A common misperception requiring correction is that being a right to work state doesn’t outlaw unions – it simply makes it the choice of an employee to join or support a union. Unions do successfully function in Florida, and they do so with the consent of their membership – exactly as they should. This works in both the public and private sectors.

A unique and challenging characteristic of public sector unions is that they are almost entirely funded through the collection of dues coming from the taxpayer-funded salaries of their members. This creates a dynamic in which – directly or indirectly – taxpayers can be funding the operations of an organization with which they fundamentally disagree. This conflict was articulated by no less an authority than Franklin Delano Roosevelt, who called the prospect of government unions striking against taxpayers “unthinkable and intolerable.”

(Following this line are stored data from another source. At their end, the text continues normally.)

import Summits.ValiantsHypothesis.ValiantsHypothesis.Theorems.MonotoneRestorationOrbitRestorationQPBoxVolumeMultiset
import Summits.ValiantsHypothesis.ValiantsHypothesis.Theorems.MonotoneRestorationOrbitRestorationQPCatalecticantRestoration
import HarnessLib

/-!
# Route MonotoneRestoration — crux `OrbitRestorationQP` (stmt-ValiantsHypothesis-18293), line `depth-three-rung`:
# THE CATALECTICANT / BOX-VOLUME STRATUM OF `A_∞` NEEDS ONLY DIAGONAL INVARIANCE (per level, uniform constant)

The landed catalecticant and box-volume strata (`DerivativeTower.smallGradedDerivChain_restoration`,
`catalecticant_restoration`, `boxVolume_restoration'`, and the per-level form `Residue.qpOrbitRestorable_of_smallBox`) are
typed with MATRIX symmetry (`IsMatrixSymmetric`, independent row and column permutations).  Their engine, however — the
alternating-fixed-vector theorem `AltFix.smallModules_altSpanning` and the graded system
`DerivativeTowerAlt.qpOrbitRestorable_of_gradedSystem` — is a statement about the DIAGONAL action only.  This file re-runs the
(short) assembly with diagonal invariance `∀ ρ, ren ρ p = p` in place of matrix symmetry:

* `mact_mem_derivChain_of_fixed` — the derivative chain of `f` is stable under ONE matrix renaming fixing `f`
  (the tree's `mact_mem_derivChain` asks for all of them);
* `qpOrbitRestorable_of_smallGradedDerivChain_diag`, `smallGradedDerivChain_restoration_diag`,
  `catalecticant_restoration_diag`, `boxVolume_restoration_diag` — the diagonal versions (family forms, one constant per `c`);
* `qpOrbitRestorable_of_smallBox_diag` — **PER LEVEL**: for every `c` there is `c'` such that every DIAGONALLY INVARIANT `p` at
  level `n` with a depth-three representation `p = Σ_{i<k} C(a i) · Π (L i)` (affine factors) of total box volume `≤ n^c + c` is
  `QPOrbitRestorable c' n p`.

Use: in the grouped criterion of `…OrbitRestorationQPGroupedTerms.lean` the kind (B) groups may be taken diagonally invariant only
(like the tame kind (T)); group sums inside a matrix-symmetric representation are typically only diagonally invariant.
Everything is proved; the stub A_∞ stays open; VP ≠ VNP is not touched. [folklore]

## References
* A. Dawar, G. Wilsenach, *Symmetric arithmetic circuits*, ToC 21 (2025), §3.3. [DawarWilsenach2025]
-/

noncomputable section

open scoped Classical

-- `Summit.ValiantsHypothesis.ValiantsHypothesis.…` is the tree's single-conjunct layout (Sub = Summit).
set_option linter.dupNamespace false

namespace Summit.ValiantsHypothesis.ValiantsHypothesis.Theorems

namespace DerivativeTower

open MvPolynomial Finset Equiv OrbitRestorationQPDepthThreeRung WaringJennrich LevelStructure

variable {n : ℕ}

/-! ### Stability of the derivative chain under one renaming -/

/-- **The derivative chain of `f` is stable under a matrix renaming fixing `f`** (one `(σ, τ)` at a time).
[folklore] -/
theorem mact_mem_derivChain_of_fixed {f : MvPolynomial (Fin n × Fin n) ℂ} {σ τ : Perm (Fin n)} (hsym : mact σ τ f = f) :
    ∀ (m : ℕ) {p : MvPolynomial (Fin n × Fin n) ℂ}, p ∈ derivChain f m → mact σ τ p ∈ derivChain f m
  | 0, p, hp => by
      rw [derivChain, Submodule.mem_span_singleton] at hp ⊢
      obtain ⟨c, rfl⟩ := hp
      exact ⟨c, by rw [map_smul, hsym]⟩
  | m + 1, p, hp => by
      have hmap : (derivChain f (m + 1)).map (mact σ τ).toLinearEquiv.toLinearMap ≤ derivChain f (m + 1) := by
        rw [derivChain, Submodule.map_span_le]
        rintro _ ⟨x, q, hq, rfl⟩
        show mact σ τ (pderiv x q) ∈ _
        rw [mact_pderiv]
        exact Submodule.subset_span ⟨(σ x.1, τ x.2), mact σ τ q, mact_mem_derivChain_of_fixed hsym m hq, rfl⟩
      exact hmap (Submodule.mem_map_of_mem hp)

/-! ### Graded catalecticant rank, diagonal form -/

/-- **GRADED POLYNOMIAL CATALECTICANT RANK ⇒ ORBIT-RESTORABLE, DIAGONAL FORM (modulo the alt-spanning property for
diagonally stable spaces).**  As `qpOrbitRestorable_of_smallGradedDerivChain`, with `f` only DIAGONALLY invariant and the key
asked for diagonally stable subspaces (which is what `AltFix.smallModules_altSpanning` provides). [folklore] -/
theorem qpOrbitRestorable_of_smallGradedDerivChain_diag {k r D : ℕ}
    (hKey : ∀ W : Submodule ℂ (MvPolynomial (Fin n × Fin n) ℂ), FiniteDimensional ℂ W →
      Module.finrank ℂ W ≤ r → (∀ ρ : Perm (Fin n), ∀ w ∈ W, ren ρ w ∈ W) →
        W ≤ Submodule.span ℂ {v | v ∈ W ∧ ∃ Y : Finset (Fin n), Y.card ≤ k ∧
          ∀ ρ : Perm (Fin n), (∀ i ∈ Y, ρ i = i) → Perm.sign ρ = 1 → ren ρ v = v})
    {f : MvPolynomial (Fin n × Fin n) ℂ} (hdeg : f.totalDegree ≤ D)
    (hrank : ∀ e m, FiniteDimensional ℂ (derivChain (homogeneousComponent e f) m) ∧
      Module.finrank ℂ (derivChain (homogeneousComponent e f) m) ≤ r)
    (hsym : ∀ ρ : Perm (Fin n), ren ρ f = f) :
    QPOrbitRestorable (k + 7) n f := by
  set fc : ℕ → MvPolynomial (Fin n × Fin n) ℂ := fun e => homogeneousComponent e f with hfc
  have hfc_sym : ∀ e, ∀ ρ : Perm (Fin n), mact ρ ρ (fc e) = fc e := fun e ρ => by
    rw [hfc]; simp only []; rw [mact_homogeneousComponent, ← ren_eq_mact, hsym]
  -- alt-supported spanning sets for each component's derivative chain
  have hfin : ∀ e m, ∃ T : Finset (MvPolynomial (Fin n × Fin n) ℂ),
      (∀ t ∈ T, t ∈ derivChain (fc e) m ∧ ∃ Y : Finset (Fin n), Y.card ≤ k ∧
        ∀ ρ : Perm (Fin n), (∀ i ∈ Y, ρ i = i) → Perm.sign ρ = 1 → ren ρ t = t) ∧
      derivChain (fc e) m ≤ Submodule.span ℂ (T : Set _) := by
    intro e m
    have hrk := hrank e m
    haveI := hrk.1
    have hspan := hKey _ hrk.1 hrk.2 (fun ρ v hv => by
      rw [ren_eq_mact]; exact mact_mem_derivChain_of_fixed (hfc_sym e ρ) m hv)
    obtain ⟨S₀, hS₀⟩ := (Submodule.fg_iff_finiteDimensional _).2 hrk.1
    have hch : ∀ s ∈ S₀, ∃ F : Finset (MvPolynomial (Fin n × Fin n) ℂ),
        (↑F : Set _) ⊆ {v | v ∈ derivChain (fc e) m ∧ ∃ Y : Finset (Fin n), Y.card ≤ k ∧
          ∀ ρ : Perm (Fin n), (∀ i ∈ Y, ρ i = i) → Perm.sign ρ = 1 → ren ρ v = v} ∧
        s ∈ Submodule.span ℂ (F : Set _) := by
      intro s hs
      have hs' : s ∈ derivChain (fc e) m := by rw [← hS₀]; exact Submodule.subset_span hs
      exact Submodule.mem_span_finite_of_mem_span (hspan hs')
    choose F hF using hch
    refine ⟨S₀.attach.biUnion fun s => F s.1 s.2, fun t ht => ?_, ?_⟩
    · obtain ⟨s, -, hts⟩ := Finset.mem_biUnion.mp ht
      exact (hF s.1 s.2).1 hts
    · rw [← hS₀, Submodule.span_le]
      intro s hs
      refine Submodule.span_mono ?_ (hF s hs).2
      intro v hv
      simp only [Finset.coe_biUnion, Finset.coe_attach, Set.mem_univ, Set.iUnion_true, Set.mem_iUnion]
      exact ⟨⟨s, hs⟩, hv⟩
  choose T hT using hfin
  -- the graded system: values of degree `g` are the levels `e - g` of the chains of `fc e`, `g ≤ e ≤ D`
  let V : ℕ → Finset (MvPolynomial (Fin n × Fin n) ℂ) := fun g =>
    (Finset.range (D + 1)).biUnion fun e => if g ≤ e then T e (e - g) else ∅
  have hVmem : ∀ g t, t ∈ V g ↔ ∃ e, e ≤ D ∧ g ≤ e ∧ t ∈ T e (e - g) := by
    intro g t
    simp only [V, Finset.mem_biUnion, Finset.mem_range]
    constructor
    · rintro ⟨e, he, ht⟩
      by_cases hge : g ≤ e
      · rw [if_pos hge] at ht; exact ⟨e, by omega, hge, ht⟩
      · rw [if_neg hge] at ht; exact absurd ht (Finset.notMem_empty t)
    · rintro ⟨e, he, hge, ht⟩
      exact ⟨e, by omega, by rw [if_pos hge]; exact ht⟩
  have hhomV : ∀ g, ∀ t ∈ V g, t.IsHomogeneous g := by
    intro g t ht
    obtain ⟨e, -, hge, ht⟩ := (hVmem g t).1 ht
    have h := isHomogeneous_of_mem_derivChain_of_isHomogeneous (homogeneousComponent_isHomogeneous e f)
      (e - g) ((hT e (e - g)).1 t ht).1
    rwa [show e - (e - g) = g by omega] at h
  have hsuppV : ∀ g, ∀ t ∈ V g, ∃ Y : Finset (Fin n), Y.card ≤ k ∧
      ∀ ρ : Perm (Fin n), (∀ i ∈ Y, ρ i = i) → Perm.sign ρ = 1 → ren ρ t = t := by
    intro g t ht
    obtain ⟨e, -, -, ht⟩ := (hVmem g t).1 ht
    exact ((hT e (e - g)).1 t ht).2
  have hderV : ∀ g, ∀ t ∈ V (g + 1), ∀ x : Fin n × Fin n,
      pderiv x t ∈ Submodule.span ℂ (V g : Set (MvPolynomial (Fin n × Fin n) ℂ)) := by
    intro g t ht x
    obtain ⟨e, he, hge, ht⟩ := (hVmem (g + 1) t).1 ht
    have h1 : pderiv x t ∈ derivChain (fc e) (e - (g + 1) + 1) :=
      pderiv_mem_derivChain ((hT e (e - (g + 1))).1 t ht).1 x
    rw [show e - (g + 1) + 1 = e - g by omega] at h1
    refine Submodule.span_mono ?_ ((hT e (e - g)).2 h1)
    intro v hv
    exact (hVmem g v).2 ⟨e, he, by omega, hv⟩
  -- `f` is the sum of its components, each a value of the system
  have hfsum : f = ∑ e ∈ Finset.range (D + 1), fc e := by
    conv_lhs => rw [← sum_homogeneousComponent f]
    have hsub : Finset.range (f.totalDegree + 1) ⊆ Finset.range (D + 1) :=
      fun x hx => Finset.mem_range.2 (by rw [Finset.mem_range] at hx; omega)
    rw [← Finset.sum_subset hsub]
    intro e he hne
    rw [Finset.mem_range] at he hne
    show homogeneousComponent e f = 0
    exact homogeneousComponent_eq_zero e f (by omega)
  have hfspan : f ∈ Submodule.span ℂ (((Finset.range (D + 1)).biUnion V : Finset _) :
      Set (MvPolynomial (Fin n × Fin n) ℂ)) := by
    rw [hfsum]
    refine Submodule.sum_mem _ fun e he => ?_
    rw [Finset.mem_range] at he
    have h0 : fc e ∈ derivChain (fc e) 0 := mem_derivChain_zero _
    refine Submodule.span_mono ?_ ((hT e (e - e)).2 (by rw [Nat.sub_self]; exact h0))
    intro v hv
    rw [Finset.mem_coe, Finset.mem_biUnion]
    exact ⟨e, Finset.mem_range.2 he, (hVmem e v).2 ⟨e, by omega, le_rfl, hv⟩⟩
  exact DerivativeTowerAlt.qpOrbitRestorable_of_gradedSystem (D := D) V hhomV hsuppV hderV hfspan hsym

/-- **GRADED POLYNOMIAL CATALECTICANT RANK ⇒ RESTORATION, DIAGONAL FAMILY FORM, ONE CONSTANT.**  For every `c` there is `c'`
such that every DIAGONALLY invariant family `f` (`ren ρ (f n) = f n` for all `n, ρ`) all of whose homogeneous components have
every derivative space of dimension `≤ n^c + c` satisfies `QPOrbitRestorable c' n (f n)` for every `n`. [folklore] -/
theorem smallGradedDerivChain_restoration_diag (c : ℕ) : ∃ c' : ℕ,
    ∀ f : (n : ℕ) → MvPolynomial (Fin n × Fin n) ℂ, (∀ (n : ℕ) (ρ : Perm (Fin n)), ren ρ (f n) = f n) →
      (∀ n e m, FiniteDimensional ℂ (derivChain (homogeneousComponent e (f n)) m) ∧
        Module.finrank ℂ (derivChain (homogeneousComponent e (f n)) m) ≤ n ^ c + c) →
      ∀ n : ℕ, QPOrbitRestorable c' n (f n) := by
  obtain ⟨k, n₀, hk⟩ := AltFix.smallModules_altSpanning c
  refine ⟨n₀.factorial + k + 7, fun f hsym hrank n => ?_⟩
  by_cases hn : n₀ ≤ n
  · exact Restorable.qpOrbitRestorable_mono (by omega)
      (qpOrbitRestorable_of_smallGradedDerivChain_diag (k := k) (r := n ^ c + c) (D := (f n).totalDegree)
        (fun W hW hdim hst => hk n hn W hW hdim hst) le_rfl (hrank n) (hsym n))
  · refine Restorable.qpOrbitRestorable_mono ?_ (Restorable.qpOrbitRestorable_of_invariant (f n) (hsym n))
    have : n.factorial ≤ n₀.factorial := Nat.factorial_le (by omega)
    omega

/-- **POLYNOMIAL CATALECTICANT RANK ⇒ RESTORATION, DIAGONAL FAMILY FORM.** [folklore] -/
theorem catalecticant_restoration_diag (c : ℕ) : ∃ c' : ℕ,
    ∀ f : (n : ℕ) → MvPolynomial (Fin n × Fin n) ℂ, (∀ (n : ℕ) (ρ : Perm (Fin n)), ren ρ (f n) = f n) →
      (∀ n m, FiniteDimensional ℂ (derivChain (f n) m) ∧ Module.finrank ℂ (derivChain (f n) m) ≤ n ^ c + c) →
      ∀ n : ℕ, QPOrbitRestorable c' n (f n) := by
  obtain ⟨c', hc'⟩ := smallGradedDerivChain_restoration_diag c
  refine ⟨c', fun f hsym hrank n => hc' f hsym (fun n e m => ?_) n⟩
  haveI := (hrank n m).1
  have h := finrank_derivChain_homogeneousComponent_le (f n) e m
  exact ⟨h.1, h.2.trans (hrank n m).2⟩

/-- **BOX-VOLUME RESTORATION, DIAGONAL FAMILY FORM.** [folklore] -/
theorem boxVolume_restoration_diag (c : ℕ) : ∃ c' : ℕ,
    ∀ f : (n : ℕ) → MvPolynomial (Fin n × Fin n) ℂ, (∀ (n : ℕ) (ρ : Perm (Fin n)), ren ρ (f n) = f n) →
      (∀ n : ℕ, ∃ (k : ℕ) (t : Fin k → ℕ) (a : Fin k → ℂ) (w : (i : Fin k) → Fin (t i) → (Fin n × Fin n) → ℂ)
        (b : (i : Fin k) → Fin (t i) → ℂ) (e : (i : Fin k) → Fin (t i) → ℕ),
          (∑ i, ∏ j, (e i j + 1)) ≤ n ^ c + c ∧
          f n = ∑ i, C (a i) * ∏ j, (lin (w i j) + C (b i j)) ^ (e i j)) →
      ∀ n : ℕ, QPOrbitRestorable c' n (f n) := by
  obtain ⟨c', hc'⟩ := catalecticant_restoration_diag c
  refine ⟨c', fun f hsym hf n => hc' f hsym (fun n m => ?_) n⟩
  obtain ⟨k, t, a, w, b, e, hvol, hfn⟩ := hf n
  have h := finrank_derivChain_boxSum_le' t a w b e m
  rw [← hfn] at h
  exact ⟨h.1, h.2.trans hvol⟩

/-! ### Per level -/

/-- **THE BOX-VOLUME STRATUM PER LEVEL, DIAGONAL INVARIANCE ONLY (uniform constant).**  For every `c` there is `c'` such that
every DIAGONALLY invariant `p` at level `n` with a representation `p = Σ_{i<k} C(a i) · Π (L i)` (every `L i` a multiset of
polynomials of total degree `≤ 1`) of total box volume `Σ_i Π_{ℓ ∈ (L i).toFinset} (count ℓ + 1) ≤ n^c + c` is
`QPOrbitRestorable c' n p` (singleton-family trick on `boxVolume_restoration_diag`). [folklore] -/
theorem qpOrbitRestorable_of_smallBox_diag (c : ℕ) : ∃ c' : ℕ, ∀ (n : ℕ) (p : MvPolynomial (Fin n × Fin n) ℂ),
    (∀ ρ : Perm (Fin n), ren ρ p = p) →
    (∃ (k : ℕ) (a : Fin k → ℂ) (L : Fin k → Multiset (MvPolynomial (Fin n × Fin n) ℂ)),
      (∀ i, ∀ ℓ ∈ L i, ℓ.totalDegree ≤ 1) ∧
      (∑ i, ∏ ℓ ∈ (L i).toFinset, ((L i).count ℓ + 1)) ≤ n ^ c + c ∧
      p = ∑ i, C (a i) * (L i).prod) →
    QPOrbitRestorable c' n p := by
  obtain ⟨c', hc'⟩ := boxVolume_restoration_diag c
  refine ⟨c', fun n p hp hrep => ?_⟩
  obtain ⟨k, a, L, hdeg, hvol, hpL⟩ := hrep
  set F : (m : ℕ) → MvPolynomial (Fin m × Fin m) ℂ :=
    Function.update (fun m => (0 : MvPolynomial (Fin m × Fin m) ℂ)) n p with hF
  have hFn : F n = p := by simp [hF]
  have hFm : ∀ m, m ≠ n → F m = 0 := fun m hm => by simp [hF, Function.update_of_ne hm]
  have hFsym : ∀ (m : ℕ) (ρ : Perm (Fin m)), ren ρ (F m) = F m := by
    intro m ρ
    by_cases h : m = n
    · subst h; rw [hFn]; exact hp ρ
    · rw [hFm m h, map_zero]
  have key := hc' F hFsym ?_ n
  · rwa [hFn] at key
  intro m
  by_cases h : m = n
  · subst h
    have hbox := fun i => exists_boxForm (L i) (hdeg i)
    choose t w b e hprod hcount using hbox
    refine ⟨k, t, a, w, b, e, ?_, ?_⟩
    · calc (∑ i, ∏ j, (e i j + 1)) = ∑ i, ∏ ℓ ∈ (L i).toFinset, ((L i).count ℓ + 1) :=
            Finset.sum_congr rfl fun i _ => hcount i
        _ ≤ m ^ c + c := hvol
    · rw [hFn, hpL]
      exact Finset.sum_congr rfl fun i _ => by rw [hprod i]
  · refine ⟨0, Fin.elim0, Fin.elim0, fun i => Fin.elim0 i, fun i => Fin.elim0 i, fun i => Fin.elim0 i, ?_, ?_⟩
    · simp
    · rw [hFm m h]; simp

end DerivativeTower

end Summit.ValiantsHypothesis.ValiantsHypothesis.Theorems

end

Nevertheless, public unions do exist both in Florida and around the country. They are some of the most powerful and well-funded political machines we have ever had in our history. They bargain for worker contracts, engage in political activity, campaign for issues, and support candidates and causes. In doing so – they use taxpayer funds to push an agenda often at odds with the taxpayers footing the bill. This is a widely acknowledged and oft-cited debate among policy makers, union advocates, stakeholders, and taxpayers.

As that debate rages on, there exist tactics employed by unions leveraging their collective bargaining agreements that are even more duplicitous, create even deeper conflicts, and waste even more taxpayer dollars. They operate largely outside of the realm of public knowledge, and should be brought to light to ensure that every tax dollar is spent in the sunshine of accountability and transparency.

Each working day, government employees report for work but do not perform governmental duties. Instead, they work for a private enterprise void of any direct public purpose—their public- employee union. Taxpayers, however, are directly responsible for these employees’ compensation – even when they are performing non-public work.

It’s all part of an expensive government subsidy to labor organizations known as union “release time.”